As an important basis for the early diagnosis of lung cancer, the accurate segmentation of lung tumors is particularly important. With the exponential growth of computed tomography data, radiologists are faced with increasingly onerous tasks of reviewing CT images [1], even if physicians can quickly and accurately mark the location and boundaries of lung tumor cells, However, in the long-term high-intensity work process, misdiagnosis and missed diagnosis will inevitably occur. Therefore, there is an urgent need for an emerging technology to assist doctors in diagnosis, and the emergence of computer-aided diagnosis brings hope to imaging. The maturation of auxiliary diagnostic technology can not only reduce the workload of doctors but also improve the accuracy and efficiency of labeling lung tumor cells.

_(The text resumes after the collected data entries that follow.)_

import Mathlib
import HarnessLib
import Summits.Ventures.LatticeQCDFlow.Exactness.SUNMultiStepLeapfrogHMCErgodic
import Summits.Ventures.LatticeQCDFlow.Exactness.SUNLeapfrogHMCWilson

/-!
# The engine's multi-step `SU(N)` HMC is uniformly ergodic for short trajectories: the engine's coordinates, kinetic term and the Wilson action

HONEST FRAMING: exact (Metropolis-corrected) sampling algorithms for lattice gauge theory;
figures of merit are autocorrelation/cost numbers at stated couplings and volumes; no
continuum-physics claim.

Venture `LatticeQCDFlow` (cell pub-lqcd), topic `Exactness`, FANOUT row 9 (eng-latcore, the
engine `latflow.core.hmc.HMC(f, β, 'leapfrog').trajectory(τ, nstep)` (4D) and `sun_2d.HMC2D` (2D) on
`SU(N)`: momenta `P = i(H − tr H/N)` from `sun.random_algebra`, kinetic term `−tr P²`, `nstep` P-first
leapfrog steps `U ← expm(εP) U`, Metropolis test).  NEW WORK of the cell over the tree
(`SUNMultiStepLeapfrogHMCErgodic.lean`: uniform ergodicity for any coordinates / additive Haar measure /
kinetic term bounded on boxes with `Z_T < ∞`; `SUNLeapfrogHMCEngine.lean`: the engine's coordinates
`sunCoordι` — injective, onto, skew-Hermitian traceless — and `Z_T < ∞` for `sunKinetic`;
`SUNLeapfrogHMCWilson.lean`: `β S_W` is bounded and its Gibbs law is the Literature Wilson measure);
nothing here is cited as a fact.  The Wilson action and measure are the Literature definitions of
`ConstructiveQFTWave0`, used by name.

* **`engine_sunLeapfrogHMCN_uniformlyErgodic`** / **`engine_sunLeapfrogHMCN_invariant_unique`** — for
  every `N ≥ 1`, every finite link set, `n ≥ 1` steps of size `ε > 0`, every measurable momentum
  increment bounded by `b ≥ 0` per link and `K_g`-Lipschitz in the matrix sup norm, every measurable
  action bounded by `s`: IF `nε ≤ s_N`, `(2n+1)b ≤ s_N`, `K_g εn² ≤ s_N` with the positive threshold
  `s_N = sunShortTrajThreshold (sunCoordι N) _` of the engine's coordinates, the engine's `n`-step leapfrog
  HMC kernel `sunLeapfrogHMCN (sunCoordι N) _ ε addHaar (sunKinetic N) hg S n` converges to
  `Z_S⁻¹e^{−S}·Haar^{⊗links}` from EVERY initial law geometrically in total variation, and that law is its
  unique invariant probability law.
* **`wilson_sunLeapfrogHMCN_uniformlyErgodic`** / **`wilsonMeasure_unique_invariant_sunLeapfrogHMCN`** —
  the same for the `SU(N)` Wilson action `β S_W` of the torus `(ℤ/L)^d` (continuous representation, any
  real `β`): convergence to `wilsonMeasure ρ β`.
* **`engine_sunLeapfrogHMCN_uniformlyErgodic_of_trajLength`** — trajectory-length form: for a measurable
  force field `F` bounded by `F_max` and `K_F`-Lipschitz there is `τ₀ > 0` (coordinates, `F_max`, `K_F`
  only) such that EVERY `n ≥ 1`, `ε > 0` with `nε ≤ τ₀` gives a uniformly ergodic exact chain with the
  half kick `−(ε/2)·F`.

NOT CLAIMED: anything beyond the threshold (the engine's usual `τ = nε ≈ 1` is NOT covered; long
fixed-length trajectories can be non-ergodic, Mackenzie 1989); any usable value of `s_N`; that the
engine's force routine `−½ε∂(βS_W)` is Lipschitz with a stated constant (it is a polynomial map on a
compact set, but the constant is not derived here — the statement covers ANY bounded Lipschitz
increment); OMF words / `tau_jitter`; floating point.
-/

noncomputable section
/-- **The H-world.** On the H-tree every `T`-join of the four leaves inside ANY edge set consists of the
four leaf edges (parity at the hubs expels the bridge), hence never joins the leaves `0` and `2`. [folklore] -/
theorem hTree_tJoin_not_joinsAll (F : Finset (Sym2 (Fin 6))) (hF : F ⊆ hEdges)
    (hpar : ∀ v, Odd (F.filter (fun e => v ∈ e)).card ↔ v ∈ Finset.univ.image hSrc) :
    ¬ ∀ i j, (SimpleGraph.fromEdgeSet (↑F : Set (Sym2 (Fin 6)))).Reachable (hSrc i) (hSrc j) := by
  rw [image_hSrc] at hpar
  have h04 : s(0,4) ∈ F := mem_of_odd_leaf hF (by decide) ((hpar 0).2 (by decide))
  have h14 : s(1,4) ∈ F := mem_of_odd_leaf hF (by decide) ((hpar 1).2 (by decide))
  -- the bridge is not in F: otherwise vertex 4 has degree 3
  have h45 : s(4,5) ∉ F := by
    intro h45
    have hsub : ({s(0,4), s(1,4), s(4,5)} : Finset (Sym2 (Fin 6))) ⊆ F.filter (fun e => (4 : Fin 6) ∈ e) := by
      intro e he
      simp only [Finset.mem_insert, Finset.mem_singleton] at he
      rw [Finset.mem_filter]
      rcases he with rfl | rfl | rfl
      · exact ⟨h04, by decide⟩
      · exact ⟨h14, by decide⟩
      · exact ⟨h45, by decide⟩
    have hsup : F.filter (fun e => (4 : Fin 6) ∈ e) ⊆ ({s(0,4), s(1,4), s(4,5)} : Finset (Sym2 (Fin 6))) := by
      intro e he
      rw [Finset.mem_filter] at he
      have : ∀ e ∈ hEdges, (4 : Fin 6) ∈ e → e ∈ ({s(0,4), s(1,4), s(4,5)} : Finset (Sym2 (Fin 6))) := by
        decide
      exact this e (hF he.1) he.2
    have heq : F.filter (fun e => (4 : Fin 6) ∈ e) = {s(0,4), s(1,4), s(4,5)} :=
      Finset.Subset.antisymm hsup hsub
    have hcard : (F.filter (fun e => (4 : Fin 6) ∈ e)).card = 3 := by rw [heq]; decide
    have hodd : Odd (F.filter (fun e => (4 : Fin 6) ∈ e)).card := by rw [hcard]; decide
    exact absurd ((hpar 4).1 hodd) (by decide)
  -- S = {0,1,4} is closed in the graph spanned by F
  intro hconn
  have hS : ∀ u v, (SimpleGraph.fromEdgeSet (↑F : Set (Sym2 (Fin 6)))).Adj u v →
      u ∈ (↑({0, 1, 4} : Finset (Fin 6)) : Set (Fin 6)) → v ∈ (↑({0, 1, 4} : Finset (Fin 6)) : Set (Fin 6)) := by
    intro u v huv hu
    rw [SimpleGraph.fromEdgeSet_adj, Finset.mem_coe] at huv
    rw [Finset.mem_coe] at hu ⊢
    have he : s(u, v) ∈ hEdges := hF huv.1
    have hne : s(u, v) ≠ s(4,5) := fun h => h45 (h ▸ huv.1)
    clear huv
    revert u v
    decide
  have h2 := mem_of_reachable_of_closed hS (hconn 0 2) (by decide)
  rw [Finset.mem_coe] at h2
  exact absurd h2 (by decide)


/-- All four leaves are joined in the H-tree itself. [folklore] -/
theorem hTree_reachable : ∀ i j, (hTree).Reachable (hSrc i) (hSrc j) := by decide

/-- `p_c = 1 - e^{-2β_c(3)} > 0`, from `β_c(3) > 0` (`criticalBeta_pos_holds`). [folklore] -/
theorem fkIsingParam_criticalBeta_pos : 0 < fkIsingParam (criticalBeta 3) := by
  have hβ : 0 < criticalBeta 3 := criticalBeta_pos_holds (d := 3) (by norm_num)
  have : Real.exp (-2 * criticalBeta 3) < 1 := Real.exp_lt_one_iff.2 (by linarith)
  simp only [fkIsingParam]; linarith

/-- `1 - e^{-2β} < 1`. [folklore] -/
theorem fkIsingParam_lt_one (β : ℝ) : fkIsingParam β < 1 := by
  have := Real.exp_pos (-2 * β)
  simp only [fkIsingParam]; linarith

However, due to the obvious differences in the size, shape, and other clinical characteristics of lung tumor cells [2] in lung CT images, some current segmentation [3] methods have low detection rates of lung tumor cells and are time-consuming. Therefore, it is difficult to construct an efficient lung tumor segmentation model.

In this paper, a deep neural network-based lung tumor segmentation model is constructed to improve the detection rate of lung tumors and reduce the detection time of lung tumors. At the same time, the dual-attention module is integrated into the deep neural network to optimize small-sized lung tumors, thereby improving multitype lung tumors as well as improving the segmentation accuracy of lung tumor cells.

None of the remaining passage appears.